Stripping strokes are one of the many massage techniques that therapists use everyday. This technique involves the application of slow, deep, gliding pressure along the length of the muscle fibers. Stripping strokes release and elongate tightened muscle and fascia, flush the muscles with fresh blood, and erase trigger points (trigger points are hyperirritable muscle tissue that refers pain). Stripping strokes are performed using the elbow, forearm, knuckles and thumb. The elbow and forearm are used for larger muscles, and the knuckles and thumbs are used for detail work and smaller muscles.
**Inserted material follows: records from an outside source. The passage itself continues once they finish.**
/-!
# Arm domination, SPLIT case with a free tail: three strands at the last departure
(line `qkz-strip-boundary-arm` of crux `CardyComplexCone.EdgePrecompact`, stmt-CriticalPhenomena-11387;
deterministic assembly of the corrected item (H₁) `ufrs_armDomination2` of the road map for the
uniform forward response stability "UFRS", SPLIT branch of `ufrs_failureStructure`, case
`j < T` of `ufrs_lastDeparture`)

Setting of `ufrs_lastDeparture` (`…UFRSLastDeparture.lean`): the simple first stretch
`S₀ = O₀ a [0, n]`, the split corner `e = O₀ a m` in the collar, the run `O₁ e [0, T]` of the
second dynamics, and the LAST CONTACT `ζ = O₀ a i = O₁ e j` of the run with `S₀`. When `j < T`
the free tail `F = O₁ e (j, T]` is nonempty, `ζ` sits at a collar discrepancy edge, and the three
stretches `W = O₀ a [0, i)`, `P = O₀ a (i, n]`, `F` are pairwise corner-disjoint. `P` always
reaches the ball, i.e. distance `≥ ρ/4` from the collar point `z = E.δ ζ.1`; `W` reaches `a`
(far, unless `a` is the start corner at the marked point `e_a` near `z`); `F` reaches the ball
or THE exit corner of the translate (`runEnd_exitType_W3H`), i.e. the marked edge `e_b + w`. The
theorem `ufrs_freeTailCase_cert_of` turns this into the certificate `ufrsCert E w z (4η) (ρ/2)`
of `…UFRSEvents.lean` (FAR when the three strands are long; NEAR/MARKED when exactly one of
the two marked edges is within `ρ/4` of `z`, `mem_ufrsCert_of_two_far_and_marked_W3H`), EXCEPT in
the doubly marked configuration — start pair, both `a` and the exit corner of the translate
within `ρ/4` of `ζ` — which is the registered residual sub-goal `ufrs_doublyMarkedCase_cert`,
taken as a hypothesis (there the only long named strand at `z` is `P`; a second one requires a
planar-duality argument producing an interface of the translate's dynamics next to `P`).

References: S. Smirnov, C. R. Acad. Sci. Paris 333 (2001), §2; P. Nolin, Electron. J. Probab. 13
(2008), §4.
-/

namespace Summit.CriticalPhenomena.CardyFormulaZ2.Cruxes.EdgePrecompact.QkzStripBoundaryArm

open MeasureTheory Filter Set Metric
open scoped Topology BigOperators Pointwise
open Literature.Probability.LatticeModels Literature.Probability.Percolation
open Literature.Probability.RandomPlanarGeometry (DobrushinDomain)
open Summit.CriticalPhenomena.CardyFormulaZ2.Theses.CardyComplexCone

noncomputable section
/-- For `A` odd and `B` even, `ord₂(AB(A+B)) = ord₂(B)` (read in `ℕ` on absolute values).
[folklore] -/
private theorem padicValNat_natAbs_prod_eq (h0 : A * B * (A + B) ≠ 0) (hA : ¬ (2 : ℤ) ∣ A)
    (hB : (2 : ℤ) ∣ B) :
    padicValNat 2 (A * B * (A + B)).natAbs = padicValNat 2 B.natAbs := by
  haveI : Fact (Nat.Prime 2) := ⟨Nat.prime_two⟩
  have hA0 : A ≠ 0 := fun h ↦ h0 (by rw [h]; ring)
  have hB0 : B ≠ 0 := fun h ↦ h0 (by rw [h]; ring)
  have hC0 : A + B ≠ 0 := fun h ↦ h0 (by rw [h]; ring)
  have hC : ¬ (2 : ℤ) ∣ A + B := fun h ↦ hA (by simpa using dvd_sub h hB)
  have hA' : padicValInt 2 A = 0 := padicValInt.eq_zero_of_not_dvd (by exact_mod_cast hA)
  have hC' : padicValInt 2 (A + B) = 0 := padicValInt.eq_zero_of_not_dvd (by exact_mod_cast hC)
  change padicValInt 2 (A * B * (A + B)) = padicValInt 2 B
  rw [padicValInt.mul (mul_ne_zero hA0 hB0) hC0, padicValInt.mul hA0 hB0, hA', hC']
  ring

/-- `ord₂(B) = 1` iff `2 ∣ B` and `4 ∤ B`, etc.: `2^k ∣ B ↔ k ≤ ord₂ B` for `B ≠ 0`. [folklore] -/
private theorem two_pow_dvd_iff (hB0 : B ≠ 0) (k : ℕ) :
    (2 : ℤ) ^ k ∣ B ↔ k ≤ padicValNat 2 B.natAbs := by
  haveI : Fact (Nat.Prime 2) := ⟨Nat.prime_two⟩
  have h := padicValInt_dvd_iff (p := 2) k B
  push_cast at h
  rw [h]
  exact ⟨fun h' ↦ h'.resolve_left hB0, fun h' ↦ Or.inr h'⟩

/-! ### The `2`-exponent of the conductor: the four rows of Diamond–Kramer's table -/

/-- The conductor of `E_{A,B}` is that of B–G's equation (12.18) (`4 ∣ B − A − 1`, `16 ∣ AB`), a
`ℚ`-isomorphic equation (`conductor_smul`). [cite: BombieriGubler2006, Ex. 12.5.10 (12.18)] -/
theorem conductorNorm_freyCurve_eq_freyIntModel₂ (h0 : A * B * (A + B) ≠ 0) (h4 : 4 ∣ B - A - 1)
    (h16 : 16 ∣ A * B) :
    (freyCurve A B).conductorNorm ℤ = ((freyIntModel₂ A B).baseChange ℚ).conductorNorm ℤ := by
  haveI := isElliptic_freyCurve h0
  have hC := smul_freyCurve_eq_baseChange_freyIntModel₂ h4 h16
  have hinv := conductor_smul ℤ (freyCurve A B) (fun v ↦ ordMinimalDiscriminant_smul_holds v _)
    (fun v ↦ kodairaSymbol_smul_holds _) (⟨Units.mk0 (2 : ℚ) two_ne_zero, 0, 1, 0⟩ : VariableChange ℚ)
  unfold conductorNorm
  rw [← hinv, hC]

/-- **Row `ord₂ B = 4`: `ord₂ N(E_{A,B}) = 0`** (`A ≡ −1 (mod 4)`, `16 ∥ B`, `A, B` coprime; type `I₀`,
good reduction at `2`): B–G's (12.18) is minimal at `2` with odd discriminant `(AB/16)²(A+B)²`.
(Diamond–Kramer's row `t = 0`, quoted in Ribet 1997 §2; vKM (eq:refinedcondbound) `𝔢 = −1`.)
[cite: DiamondKramer1995] [cite: VonkanelMatschke2023, §10.4 (eq:refinedcondbound)] -/
theorem factorization_two_conductorNorm_freyCurve_of_sixteen_dvd (hAB : IsCoprime A B)
    (h0 : A * B * (A + B) ≠ 0) (hA : A ≡ -1 [ZMOD 4]) (h16 : (16 : ℤ) ∣ B) (h32 : ¬ (32 : ℤ) ∣ B) :
    ((freyCurve A B).conductorNorm ℤ).factorization 2 = 0 := by
  have h4 := four_dvd_sub hA h16
  have h16' : 16 ∣ A * B := dvd_mul_of_dvd_right h16 _
  haveI := isElliptic_freyIntModel₂ h0 h4 h16'
  rw [conductorNorm_freyCurve_eq_freyIntModel₂ h0 h4 h16', factorization_two_conductorNorm]
  refine conductorExponent_eq_zero_of_not_dvd_Δ
    (isMinimalAt_freyIntModel₂ hAB (four_dvd_add_one hA) h16 _) ?_
  rw [Literature.NumberTheory.EllipticCurves.Rat.natGenerator_primesEquiv_symm ⟨2, Nat.prime_two⟩,
    freyIntModel₂_Δ h4 h16']
  -- `(AB/16)² (A+B)²` is odd
  obtain ⟨e, he⟩ := h16
  have he' : A * B / 16 = A * e := by
    rw [he, show A * (16 * e) = 16 * (A * e) by ring]; simp
  have hA2 : ¬ (2 : ℤ) ∣ A := not_two_dvd_of_mod hA
  have he2 : ¬ (2 : ℤ) ∣ e := fun ⟨f, hf⟩ ↦ h32 ⟨f, by rw [he, hf]; ring⟩
  have hC2 : ¬ (2 : ℤ) ∣ A + B := by
    intro h; apply hA2
    have : A = (A + B) - 16 * e := by rw [he]; ring
    rw [this]; exact dvd_sub h (dvd_mul_of_dvd_left (by norm_num) _)
  rw [he']
  push_cast
  intro h
  rcases Int.prime_two.dvd_or_dvd h with h | h
  · rcases Int.prime_two.dvd_or_dvd (Int.prime_two.dvd_of_dvd_pow h) with h | h
    · exact hA2 h
    · exact he2 h
  · exact hC2 (Int.prime_two.dvd_of_dvd_pow h)
variable {p : ℕ} [hp : Fact p.Prime]
variable {G : Type} [Group G] [TopologicalSpace G] [IsTopologicalGroup G]
variable {A : Type} [AddCommGroup A] [DistribMulAction G A] [TopologicalSpace A] [DiscreteTopology A]

omit [TopologicalSpace G] [IsTopologicalGroup G] [TopologicalSpace A] [DiscreteTopology A] in
/-- Membership in the kernel of the action: `g ∈ ker(G → Perm A) ↔ ∀ x, g • x = x`. [folklore] -/
theorem mem_ker_toPermHom_iff (g : G) : g ∈ (MulAction.toPermHom G A).ker ↔ ∀ x : A, g • x = x := by
  rw [MonoidHom.mem_ker, Equiv.ext_iff]
  rfl

omit [IsTopologicalGroup G] in
/-- The kernel of the action on a FINITE discrete module with continuous orbit maps is OPEN (a finite intersection of
stabilisers, each the preimage of a point of a discrete space). [folklore] -/
theorem isOpen_ker_toPermHom [Finite A] (hcont : ∀ a : A, Continuous fun g : G ↦ g • a) :
    IsOpen (((MulAction.toPermHom G A).ker : Subgroup G) : Set G) := by
  have e : (((MulAction.toPermHom G A).ker : Subgroup G) : Set G) = ⋂ a : A, (fun g : G ↦ g • a) ⁻¹' {a} := by
    ext g
    simp only [SetLike.mem_coe, mem_ker_toPermHom_iff, Set.mem_iInter, Set.mem_preimage, Set.mem_singleton_iff]
  rw [e]
  exact isOpen_iInter_of_finite fun a ↦ (isOpen_discrete {a}).preimage (hcont a)

/-- **T2 (generic).** Let `A` be a discrete `G`-module of PRIME order `p` with continuous orbit maps on which `G` acts
NON-trivially, and `N = ker(G → Aut A)` (the absolute Galois group of the splitting field `L = K(θ)` when `G = Γ_K`,
`A = 𝔽_p(θ)`). Then restriction `H¹(G, A) → H¹(N, A)` is injective: `subgroupResKer A N = ⊥`. Proof: `G/N` is abelian
(integer scalars), some `g₀` acts as a scalar `c ≠ 1` of the field `𝔽_p`, `c − 1` is a unit — Sah's lemma in Rubin's form.
[cite: SerreGaloisCohomology1997, I.§2.6 (b)] [cite: GreenbergLNM1716, §3 (PDF p. 86)] -/
theorem subgroupResKer_ker_eq_bot_of_card_prime (hcard : Nat.card A = p)
    (hcont : ∀ a : A, Continuous fun g : G ↦ g • a) (hnt : ∃ (g : G) (a : A), g • a ≠ a) :
    subgroupResKer A (MulAction.toPermHom G A).ker = ⊥ := by
  haveI : Finite A := Nat.finite_of_card_ne_zero (by rw [hcard]; exact hp.out.ne_zero)
  letI : Module (ZMod p) A := AddCommGroup.zmodModule (prime_nsmul_eq_zero_of_card_prime hcard)
  obtain ⟨g₀, a₁, hg₀⟩ := hnt
  obtain ⟨a, ha⟩ := exists_smul_eq_zsmul_of_card_prime hcard g₀
  have hc : ∀ x : A, g₀ • x = ((a : ℤ) : ZMod p) • x := fun x ↦ by rw [Int.cast_smul_eq_zsmul, ha]
  have hc1 : ((a : ℤ) : ZMod p) ≠ 1 := by
    intro h1
    exact hg₀ (by rw [hc, h1, one_smul])
  have hu : IsUnit (((a : ℤ) : ZMod p) - 1) := isUnit_iff_ne_zero.mpr (sub_ne_zero.mpr hc1)
  refine Rubin1987.subgroupResKer_eq_bot_of_smul_eq_smul (MulAction.toPermHom G A).ker (isOpen_ker_toPermHom hcont)
    (fun n hn x ↦ (mem_ker_toPermHom_iff n).mp hn x) (fun g h ↦ ⟨(h * g)⁻¹ * (g * h), ?_, by group⟩) hc hu
  rw [mem_ker_toPermHom_iff]
  intro x
  rw [mul_smul, mul_smul_comm_of_card_prime hcard g h x, inv_smul_smul]

end Restriction

/-! ## §3 Reading on the class's objects: a stable line `Φ ≤ E[p]` of order `p` and its quotient -/

section Line

variable {p : ℕ} [hp : Fact p.Prime]
variable {K : Type} [Field K] [NumberField K] (E : WeierstrassCurve K) [E.IsElliptic]

omit [NumberField K] [E.IsElliptic] in
/-- The orbit maps of `E[p]` are continuous (`E(K̄)` is a discrete `Γ_K`-module). [cite: SerreGaloisCohomology1997, II.§1.1] -/
theorem continuous_smul_geomTorsion (n : ℤ) (P : E.geomTorsion n) :
    Continuous fun g : Field.absoluteGaloisGroup K ↦ g • P :=
  continuous_of_injective_comp (ι := ((↑) : E.geomTorsion n → E.geomPoints)) Subtype.val_injective
    (E.continuous_smul_geomPoints (P : E.geomPoints))

omit [NumberField K] [E.IsElliptic] in
/-- **T2 for the line.** For a `Γ_K`-stable `Φ ≤ E[p]` with `#Φ = p` on which some `σ ∈ Γ_K` acts non-trivially (e.g. the
isogeny line of the v10 composition, by its no-fixed-vector clause at `ker κ ⊓ D_𝔭`), restriction of `H¹(Γ_K, Φ)` to the absolute
Galois group `N_Φ = ker(Γ_K → Aut Φ)` of the splitting field `K(Φ)` is injective. [cite: SerreGaloisCohomology1997, I.§2.6 (b)]
[cite: GreenbergLNM1716, §3 (PDF p. 86)] -/
theorem subgroupResKer_ker_eq_bot_sub
    (Φ : X2.ResidualDevissageModules.StableSubgroup (Field.absoluteGaloisGroup K) (E.geomTorsion (p : ℤ)))
    (hcard : Nat.card Φ.Sub = p) (hnt : ∃ (σ : Field.absoluteGaloisGroup K) (x : Φ.Sub), σ • x ≠ x) :
    subgroupResKer Φ.Sub (MulAction.toPermHom (Field.absoluteGaloisGroup K) Φ.Sub).ker = ⊥ :=
  subgroupResKer_ker_eq_bot_of_card_prime hcard (Φ.continuous_smul_sub (continuous_smul_geomTorsion E (p : ℤ))) hnt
Sternocleidomastoid trigger points


Dr. Janet Travell, author of Myofascial Pain and Dysfunction, identifies a trigger point (TP) as a hyperirritable neuromuscular point that is painful when compressed, and is associated with dysfunctional neurological reflex circuits. Translated into English, this is an area that gets so irritated that the body misinterprets the signal, causing the person to feel as if the pain is coming from somewhere else. About 70% of the time an area will refer pain to a predictable spot, and these are shown on trigger point charts. But each of us is different, and many times people will have unique referral patterns. Unique referral patterns can be caused by a facilitated pathway. This means that when a person has a long term area of inflammation, the body will become used to sending and receiving nerve signals from that area. With a facilitated pathway, new injuries will refer pain to the old injury. Trigger point therapy can help reduce facilitated pathways, returning the nerve pathways to a more normal functioning.
Trigger points are found in muscle tissue or its associated fascia, located in a taut band of fibers. Deactivating a trigger point relieves the local impaired mobility and pain due to muscular and vascular restriction, and reflexively improves the associated referred pain and dysfunction. In english this means that by pushing on a trigger point area, the referral pain goes away, and the tight muscle under your thumb softens and relaxes.

Knowing about trigger points is important because where people feel pain is not always where it is originating. For example people usually feel infaspinatus pain deep in the front of the shoulder, while they feel subscapularis pain in the posterior shoulder. It is also important to use resistance tests to assess the muscle & tendon, and range of motion tests to test the joint capsule.